Incorrect assignments to InterPro families


#1

I’m using MEGAN CE version 6.12.1 on Linux 16.04.4. I analyzed reads from a microbiome sample with diamond in blastx mode using a very recent download of the ncbi nr database. The daa file was meganized using acc2interpro-June2018X.abin and prot_acc2tax-June2018X1.abin along with the other older abin files. I was interested in a particular functional class, namely IPR010662 (putative hydrolase RPBP9/YdeN). I extracted the reads with this classification and ran again through diamond and meganized the daa file.

Of the 1412 reads extracted, 1393 were again assigned to IPR010662. A close examination of the hits showed that many were incorrectly assigned. For example, here is the output from the read inspector for one of the hits:

NB501071:77:HFYMFBGX3:1:11101:21312:8141 [length=150, matches=10]
DATA[length=150]
Pseudomonas; score=104.0
Pseudomonas fluorescens; COG1466 DNA polymerase III (delta’ subunit); score=104.0
Pseudomonas; IPR010662 Putative hydrolase RBBP9/YdeN; score=104.0
Pseudomonas fluorescens; COG1466 DNA polymerase III (delta’ subunit); score=104.0
Pseudomonas; IPR004995 Bacillus/Clostridium Ger spore germinat…; score=104.0>WP_041477726.1
Pseudomonas koreensis; score=104.0
Pseudomonas moraviensis; score=104.0
Pseudomonas sp. Irchel 3F6; score=104.0
Pseudomonas sp. Choline-02u-1; score=104.0
Pseudomonas; score=103.0

The third hit has 100% identity to my query and since it has the IPR010662 annotation, it was used to annotate my read.

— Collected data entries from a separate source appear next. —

import Summits.PneNP.PneNP.Theses.SzkEntropy
import Summits.PneNP.PneNP.Theorems.SzkEntropyPeaThreeNotInP
import Summits.PneNP.PneNP.Theorems.SzkEntropyPhCollapse
import Literature.Computability.Complexity.PEASigmaTwo

/-!
# PneNP / SzkEntropy — consequences of the target `PeaThreeNotInP` now that `PEA_3 ∈ promise-Σ₂ᵖ`

Route `PneNP/SzkEntropy`, target item stmt-PneNP-10776 (`PeaThreeNotInP`, thesis X: `PEA_3 ∉ PromiseP`).
With the support `PeaMemPH` PROVED in the sharper form
`Literature.Computability.Complexity.PEAHash.PEA_mem_promiseLift_SigmaP_two` (`PEA_d ∈ promiseLift (SigmaP 2)`,
Literature/Computability/Complexity/PEASigmaTwo.lean), the hypothesis X now has crisp unconditional
consequences inside the tree's own complexity classes (no Clay-model bridge needed):

* `szkEntropy_SigmaP_two_not_subset_P_of_peaThreeNotInP` — X ⟹ `Σ₂ᵖ ⊄ P`;
* `szkEntropy_NP_not_subset_P_of_peaThreeNotInP` — X ⟹ `NP ⊄ P` (through the proved collapse
  `NP ⊆ P → Σ₂ᵖ ⊆ P`, `SigmaP_subset_P_of_NP_subset_P`).

So the open thesis X sits exactly between `Σ₂ᵖ ≠ P` (which it implies) and `SZKP_L ⊄ prP` (to which it
is equivalent by Dvir–Gutfreund–Rothblum–Vadhan, Thm 1.1/4.7).  SUPPORT lemmas of the item; X itself
remains open.

References: Z. Dvir, D. Gutfreund, G. N. Rothblum, S. Vadhan, ICS 2011 (ECCC TR10-160), Thm 1.1;
M. Sipser, STOC 1983, §V; S. Arora, B. Barak, CUP 2009, Thm 5.4.
-/

namespace Summit.PneNP.PneNP.Theorems

open Literature.Computability.Complexity
open Summit.PneNP.PneNP.Theses.SzkEntropy

/-- **X implies `Σ₂ᵖ ⊄ P`**: if `PEA_3 ∉ PromiseP` then the second level of the polynomial hierarchy
is not contained in `P` — for `PEA_3 ∈ promiseLift (SigmaP 2)` (`PEAHash.PEA_mem_promiseLift_SigmaP_two`)
and `promiseLift` is monotone. [DvirGutfreundRothblumVadhan2010, Thm 1.1; Sipser1983, §V] -/
theorem szkEntropy_SigmaP_two_not_subset_P_of_peaThreeNotInP (hX : PeaThreeNotInP) :
    ¬ (SigmaP 2 ⊆ Classes.P) := fun h =>
  szkEntropy_peaThreeNotInP_iff.1 hX (promiseLift_mono h (PEAHash.PEA_mem_promiseLift_SigmaP_two 3))

/-- **X implies `NP ⊄ P`** in the tree's classes: `NP ⊆ P` collapses `Σ₂ᵖ` into `P`
(`SigmaP_subset_P_of_NP_subset_P`), contradicting the previous lemma.
[DvirGutfreundRothblumVadhan2010, Thm 1.1; AroraBarakCC2009, Thm 5.4] -/
theorem szkEntropy_NP_not_subset_P_of_peaThreeNotInP (hX : PeaThreeNotInP) :
    ¬ (Nondeterministic.NP ⊆ Classes.P) := fun h =>
  szkEntropy_SigmaP_two_not_subset_P_of_peaThreeNotInP hX (SigmaP_subset_P_of_NP_subset_P h 2)

end Summit.PneNP.PneNP.Theorems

Pseudomonas; IPR010662 Putative hydrolase RBBP9/YdeN; score=104.0

WP_041477726.1
Length = 345

This annotation is clearly wrong. The protein is actually a DNA polymerase III subunit (as indicated by the COG classification of the hits) and has no homology to IPR010662 proteins. Running InterProScan on the complete protein yields IPR027417, IPR008921, IPR005790, IPR010372 and IPR032780, all of which are correct.

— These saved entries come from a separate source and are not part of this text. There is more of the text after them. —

import Summits.HubbardSuperconductivity.HubbardSuperconductivity.Theorems.AnisotropyChordTransferFibre3TwoMagnonQF
import Summits.HubbardSuperconductivity.HubbardSuperconductivity.Theorems.AnisotropyChordTransferFibre3ShellK
import Summits.HubbardSuperconductivity.HubbardSuperconductivity.Theorems.AnisotropyChordTransferFibre3IMS

/-!
# Route `AnisotropyChord` / H0 rotor rung: the Jastrow–Feynman product state of the GROUND two-magnon profile

Memo ROTOR-THEORY-21 §301 STEP 0/STEP 2 (theory seat `hubbard-h0-rotor-theory-1`): for the ground profile `f`
(`IsGroundTwoMagnon`, hence `f > 0` off the origin by `ground_pos`) the `K = 0` product state `Π⁰(a,b) = f(a)f(b)f(b−a)` is
* nonnegative, positive off the hard core (`prodState_pos_offD`), **admissible** in the `K = 0` sector (`prodState_admissible`);
* the pole overlap of the `K₁` trial state is positive: `Re⟨v, vΠ⁰⟩ > 0`, `⟨v,vΠ⁰⟩ ≠ 0` (`ip_vfun_trialK1_ne_zero`);
* **`Tplus_pos`**: `T⁺ = RQ₀(Π⁰) > 0` for `Δ < 1` (shell bound at `K = 0`: `⟨Π,HΠ⟩ ≥ (1−Δ)Σ W|Π|² > 0`), `Tplus_nonneg` for `Δ ≤ 1`;
* **`denMinRest_holds`**: `DenMinRest L Δ ρ` for every `1 ≤ ρ ≤ 9/4` and `Δ ≤ 1` — free from the `5.5ε₁` cut of `IsLowShell`
  (off the low set the free energy is `≥ 5.5ε₁`, so `den ≥ 4.5ε₁ − T⁺ ≥ ρ(2ε₁ − T⁺)`).
Prover seat `hubbard-h0-rotor-p1` g22; helper for stmt-HubbardSuperconductivity-19089 (`--supports`).
-/

set_option linter.dupNamespace false
set_option autoImplicit false

noncomputable section

open scoped BigOperators
open Complex

namespace Summit.HubbardSuperconductivity.HubbardSuperconductivity.Theorems.AnisotropyChord.Transfer.Fibre3

variable (L : ℕ) [NeZero L]

/-! ## Nonnegativity and positivity of `Π⁰` -/

/-- the ground profile is nonnegative everywhere. [folklore] -/
theorem ground_nonneg (hL : 2 ≤ L) {Δ lam2 : ℝ} {f : Tor L → ℝ} (hf : IsGroundTwoMagnon L Δ lam2 f) (r : Tor L) :
    0 ≤ f r := by
  by_cases hr : r = 0
  · rw [hr, hf.1.1]
  · exact (ground_pos L hL hf r hr).le

omit [NeZero L] in
/-- the product state is real: `Π⁰ c = (f a f b f(b−a) : ℝ)`. [folklore] -/
theorem prodState_apply (f : Tor L → ℝ) (c : Cfg L) :
    prodState L f c = ((f c.1 * f c.2 * f (c.2 - c.1) : ℝ) : ℂ) := rfl

/-- `Π⁰ ≥ 0` (as a real number). [folklore] -/
theorem prodState_re_nonneg (hL : 2 ≤ L) {Δ lam2 : ℝ} {f : Tor L → ℝ} (hf : IsGroundTwoMagnon L Δ lam2 f) (c : Cfg L) :
    0 ≤ f c.1 * f c.2 * f (c.2 - c.1) := by
  have h1 := ground_nonneg L hL hf c.1
  have h2 := ground_nonneg L hL hf c.2
  have h3 := ground_nonneg L hL hf (c.2 - c.1)
  positivity

omit [NeZero L] in
/-- `e_y − eₓ ≠ 0`, `eₓ ≠ 0`, `e_y ≠ 0` (`L ≥ 2`). [folklore] -/
theorem exy_ne (hL : 2 ≤ L) : ex L ≠ 0 ∧ ey L ≠ 0 ∧ ey L - ex L ≠ 0 := by
  have h1 : (1 : ZMod L) ≠ 0 := by
    haveI : Fact (1 < L) := ⟨by omega⟩
    exact one_ne_zero
  refine ⟨fun h => h1 ?_, fun h => h1 ?_, fun h => h1 ?_⟩
  · have := congrArg Prod.fst h; simpa [ex] using this
  · have := congrArg Prod.snd h; simpa [ey] using this
  · have := congrArg Prod.fst h; simpa [ex, ey] using this

/-- `Π⁰(eₓ, e_y) > 0`. [folklore] -/
theorem prodState_exey_pos (hL : 2 ≤ L) {Δ lam2 : ℝ} {f : Tor L → ℝ} (hf : IsGroundTwoMagnon L Δ lam2 f) :
    0 < f (ex L) * f (ey L) * f (ey L - ex L) := by
  obtain ⟨hx, hy, hxy⟩ := exy_ne L hL
  have h1 := ground_pos L hL hf _ hx
  have h2 := ground_pos L hL hf _ hy
  have h3 := ground_pos L hL hf _ hxy
  positivity

omit [NeZero L] in
/-- `(eₓ, e_y)` is off the hard core and on the shell side: `W(eₓ,e_y) ≥ 1`. [folklore] -/
theorem Wcount_exey_pos : 1 ≤ Wcount L (ex L, ey L) := by
  unfold Wcount
  have h1 := isNN_ex L
  have h2 := isNN_ey L
  simp only [h1, h2, if_true]
  split_ifs <;> omega

/-! ## Admissibility of `Π⁰` in the `K = 0` sector -/

/-- `Π⁰` vanishes on the hard core. [folklore] -/
theorem prodState_D {Δ lam2 : ℝ} {f : Tor L → ℝ} (hf : IsGroundTwoMagnon L Δ lam2 f) (c : Cfg L) (hc : InD L c = true) :
    prodState L f c = 0 := by
  have h0 : f 0 = 0 := hf.1.1
  rw [prodState_apply]
  unfold InD at hc
  simp only [Bool.or_eq_true, decide_eq_true_eq] at hc
  rcases hc with (h | h) | h
  · rw [h, h0]; simp
  · rw [h, h0]; simp
  · rw [h, sub_self, h0]; simp

/-- **`Π⁰` is admissible in the `K = 0` sector** (symmetric under the two transpositions by evenness of `f`, vanishing on
`D`, nonzero at `(eₓ,e_y)`). [folklore] -/
theorem prodState_admissible (hL : 2 ≤ L) {Δ lam2 : ℝ} {f : Tor L → ℝ} (hf : IsGroundTwoMagnon L Δ lam2 f) :
    Admissible L 0 (prodState L f) := by
  have heven : ∀ r, f (-r) = f r := hf.2.1
  refine ⟨⟨fun c => ?_, fun c => ?_⟩, prodState_D L hf, ?_⟩
  · rw [prodState_apply, prodState_apply]
    have : f (c.1 - c.2) = f (c.2 - c.1) := by rw [← heven (c.2 - c.1), neg_sub]
    simp only
    rw [this]; push_cast; ring
  · rw [phase_zero_left, one_mul, prodState_apply, prodState_apply]
    simp only
    rw [heven c.1, show c.2 - c.1 - -c.1 = c.2 by abel]
    push_cast; ring
  · intro h
    have := congrFun h (ex L, ey L)
    rw [prodState_apply, Pi.zero_apply] at this
    have hpos := prodState_exey_pos L hL hf
    have : (f (ex L) * f (ey L) * f (ey L - ex L) : ℝ) = 0 := by exact_mod_cast this
    linarith

/-! ## The pole overlap of the trial state -/

/-- `⟨v, vΠ⁰⟩ = Σ_c |v(c)|² Π⁰(c)`, and its real part. [folklore] -/
theorem ip_vfun_trialK1_re (f : Tor L → ℝ) :
    (ip L (vfun L) (trialK1 L f)).re = ∑ c : Cfg L, Complex.normSq (vfun L c) * (f c.1 * f c.2 * f (c.2 - c.1)) := by
  unfold ip trialK1
  rw [Complex.re_sum]
  refine Finset.sum_congr rfl fun c _ => ?_
  rw [prodState_apply, ← mul_assoc, ← Complex.normSq_eq_conj_mul_self, ← Complex.ofReal_mul, Complex.ofReal_re]

/-- `v(eₓ, e_y) ≠ 0` (`= 2 + e^{iθ}`). [folklore] -/
theorem vfun_exey_ne_zero : vfun L (ex L, ey L) ≠ 0 := by
  unfold vfun
  simp only
  rw [(phase_K1_ey L).1]
  intro h
  have hu : ‖phase L (K1 L) (ex L)‖ = 1 := norm_phase L (K1 L) (ex L)
  have : phase L (K1 L) (ex L) = -2 := by linear_combination h
  rw [this] at hu
  norm_num at hu

/-- **the pole overlap is positive:** `Re⟨v, vΠ⁰⟩ > 0` for the ground profile (`L ≥ 2`). [folklore] -/
theorem ip_vfun_trialK1_re_pos (hL : 2 ≤ L) {Δ lam2 : ℝ} {f : Tor L → ℝ} (hf : IsGroundTwoMagnon L Δ lam2 f) :
    0 < (ip L (vfun L) (trialK1 L f)).re := by
  rw [ip_vfun_trialK1_re]
  have hterm : 0 < Complex.normSq (vfun L (ex L, ey L)) * (f (ex L) * f (ey L) * f (ey L - ex L)) :=
    mul_pos (Complex.normSq_pos.mpr (vfun_exey_ne_zero L)) (prodState_exey_pos L hL hf)
  refine lt_of_lt_of_le hterm ?_
  refine Finset.single_le_sum (f := fun c : Cfg L => Complex.normSq (vfun L c) * (f c.1 * f c.2 * f (c.2 - c.1)))
    (fun c _ => mul_nonneg (Complex.normSq_nonneg _) (prodState_re_nonneg L hL hf c)) (Finset.mem_univ (ex L, ey L))

/-- `⟨v, vΠ⁰⟩ ≠ 0`. [folklore] -/
theorem ip_vfun_trialK1_ne_zero (hL : 2 ≤ L) {Δ lam2 : ℝ} {f : Tor L → ℝ} (hf : IsGroundTwoMagnon L Δ lam2 f) :
    ip L (vfun L) (trialK1 L f) ≠ 0 := by
  intro h
  have := ip_vfun_trialK1_re_pos L hL hf
  rw [h, Complex.zero_re] at this
  exact lt_irrefl _ this

/-! ## `T⁺ > 0` -/

/-- `Re⟨F, H_Δ F⟩ = Re⟨F, H₀F⟩ − Δ Σ W|F|²`. [folklore] -/
theorem re_ip_Happly (K : Tor L) (Δ : ℝ) (F : Cfg L → ℂ) :
    (ip L F (Happly L K Δ F)).re = (ip L F (H0apply L K F)).re - Δ * ∑ c : Cfg L, (Wcount L c : ℝ) * ‖F c‖ ^ 2 := by
  unfold ip Happly
  rw [Complex.re_sum, Complex.re_sum, Finset.mul_sum, ← Finset.sum_sub_distrib]
  refine Finset.sum_congr rfl fun c _ => ?_
  rw [mul_sub, Complex.sub_re]
  congr 1
  rw [show (starRingEnd ℂ) (F c) * ((Δ : ℂ) * (Wcount L c : ℂ) * F c) = ((Δ * (Wcount L c : ℝ) : ℝ) : ℂ) * ((starRingEnd ℂ) (F c) * F c) by
    push_cast; ring, Complex.re_ofReal_mul, Complex.conj_mul', show ((‖F c‖ : ℂ) ^ 2) = (((‖F c‖ ^ 2 : ℝ)) : ℂ) by
    push_cast; ring, Complex.ofReal_re]
  ring

/-- `‖Π⁰‖² > 0`. [folklore] -/
theorem ip_prodState_self_pos (hL : 2 ≤ L) {Δ lam2 : ℝ} {f : Tor L → ℝ} (hf : IsGroundTwoMagnon L Δ lam2 f) :
    0 < (ip L (prodState L f) (prodState L f)).re := by
  rw [ip_self_re]
  have hterm : 0 < ‖prodState L f (ex L, ey L)‖ ^ 2 := by
    rw [prodState_apply, Complex.norm_real, Real.norm_of_nonneg (prodState_exey_pos L hL hf).le]
    exact pow_pos (prodState_exey_pos L hL hf) 2
  exact lt_of_lt_of_le hterm (Finset.single_le_sum (f := fun c : Cfg L => ‖prodState L f c‖ ^ 2)
    (fun c _ => sq_nonneg _) (Finset.mem_univ (ex L, ey L)))

/-- `Σ W|Π⁰|² > 0`. [folklore] -/
theorem shell_mass_prodState_pos (hL : 2 ≤ L) {Δ lam2 : ℝ} {f : Tor L → ℝ} (hf : IsGroundTwoMagnon L Δ lam2 f) :
    0 < ∑ c : Cfg L, (Wcount L c : ℝ) * ‖prodState L f c‖ ^ 2 := by
  have hterm : 0 < (Wcount L (ex L, ey L) : ℝ) * ‖prodState L f (ex L, ey L)‖ ^ 2 := by
    have hW : (1 : ℝ) ≤ Wcount L (ex L, ey L) := by exact_mod_cast Wcount_exey_pos L
    have hn : 0 < ‖prodState L f (ex L, ey L)‖ ^ 2 := by
      rw [prodState_apply, Complex.norm_real, Real.norm_of_nonneg (prodState_exey_pos L hL hf).le]
      exact pow_pos (prodState_exey_pos L hL hf) 2
    nlinarith
  exact lt_of_lt_of_le hterm (Finset.single_le_sum (f := fun c : Cfg L => (Wcount L c : ℝ) * ‖prodState L f c‖ ^ 2)
    (fun c _ => by positivity) (Finset.mem_univ (ex L, ey L)))

/-- the `K = 0` energy of `Π⁰`: `Re⟨Π, H_ΔΠ⟩ ≥ (1 − Δ) Σ W|Π|²`. [folklore] -/
theorem re_ip_Happly_prodState_ge {Δ lam2 : ℝ} {f : Tor L → ℝ} (hf : IsGroundTwoMagnon L Δ lam2 f) :
    (1 - Δ) * ∑ c : Cfg L, (Wcount L c : ℝ) * ‖prodState L f c‖ ^ 2
      ≤ (ip L (prodState L f) (Happly L 0 Δ (prodState L f))).re := by
  rw [re_ip_Happly]
  have := shell_le_dirichlet_K L 0 (prodState L f) (prodState_D L hf)
  linarith

/-- **`T⁺ > 0`** for the ground profile and `Δ < 1` (`L ≥ 2`). [folklore] -/
theorem Tplus_pos (hL : 2 ≤ L) {Δ lam2 : ℝ} (hΔ : Δ < 1) {f : Tor L → ℝ} (hf : IsGroundTwoMagnon L Δ lam2 f) :
    0 < Tplus L Δ f := by
  unfold Tplus RQ
  apply div_pos _ (ip_prodState_self_pos L hL hf)
  have h1 := re_ip_Happly_prodState_ge L hf
  have h2 := shell_mass_prodState_pos L hL hf
  have : 0 < (1 - Δ) * ∑ c : Cfg L, (Wcount L c : ℝ) * ‖prodState L f c‖ ^ 2 := mul_pos (by linarith) h2
  linarith

/-- `T⁺ ≥ 0` for `Δ ≤ 1`. [folklore] -/
theorem Tplus_nonneg (hL : 2 ≤ L) {Δ lam2 : ℝ} (hΔ : Δ ≤ 1) {f : Tor L → ℝ} (hf : IsGroundTwoMagnon L Δ lam2 f) :
    0 ≤ Tplus L Δ f := by
  unfold Tplus RQ
  apply div_nonneg _ (ip_prodState_self_pos L hL hf).le
  have h1 := re_ip_Happly_prodState_ge L hf
  have h2 := shell_mass_prodState_pos L hL hf
  have : 0 ≤ (1 - Δ) * ∑ c : Cfg L, (Wcount L c : ℝ) * ‖prodState L f c‖ ^ 2 := mul_nonneg (by linarith) h2.le
  linarith

/-! ## `DenMinRest` from the `5.5ε₁` cut -/

/-- **`DenMinRest L Δ ρ` for `1 ≤ ρ ≤ 9/4`, `Δ ≤ 1`, `L ≥ 2`:** off the poles and the low set the free energy is `≥ 5.5ε₁`
(definition of `IsLowShell`), so `den(T⁺) ≥ 4.5ε₁ − T⁺ ≥ ρ(2ε₁ − T⁺)` as `T⁺ ≥ 0`. [folklore] -/
theorem denMinRest_holds (hL : 2 ≤ L) {Δ : ℝ} (hΔ : Δ ≤ 1) {ρ : ℝ} (h1 : 1 ≤ ρ) (h2 : ρ ≤ 9 / 4) :
    DenMinRest L Δ ρ := by
  intro lam2 f hf k₂ k₃ hpole hlow
  have hT := Tplus_nonneg L hL hΔ hf
  have hfree : 5.5 * eps1 L ≤ epsT L (K1 L - k₂ - k₃) + epsT L k₂ + epsT L k₃ := by
    by_contra h
    exact hlow ⟨hpole, lt_of_not_ge h⟩
  have he : 0 ≤ eps1 L := by
    unfold eps1; linarith [Real.cos_le_one (2 * Real.pi / L)]
  unfold den
  nlinarith

end Summit.HubbardSuperconductivity.HubbardSuperconductivity.Theorems.AnisotropyChord.Transfer.Fibre3

end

There are many other examples of this in my output. For example WP_076564309.1 is also annotated as belonging to IPR010662 but is actually a DNA helicase that hits IPR027417, IPR014001, IPR011545, IPR001650 and IPR013701, but certainly not IPR010662.

Other proteins with the IPR010662 annotation are actually transcriptional regulators, oxidoreductases, carbonic anhydrases and other proteins with no relation to IPR010662. Many if not most of the assignments to IPR010662 appear to be correct, particularly for species that are not Pseudomonas. However, I estimate that more than 200 of them are incorrect.


#2

Thanks for your detailed bug report, I will look into this.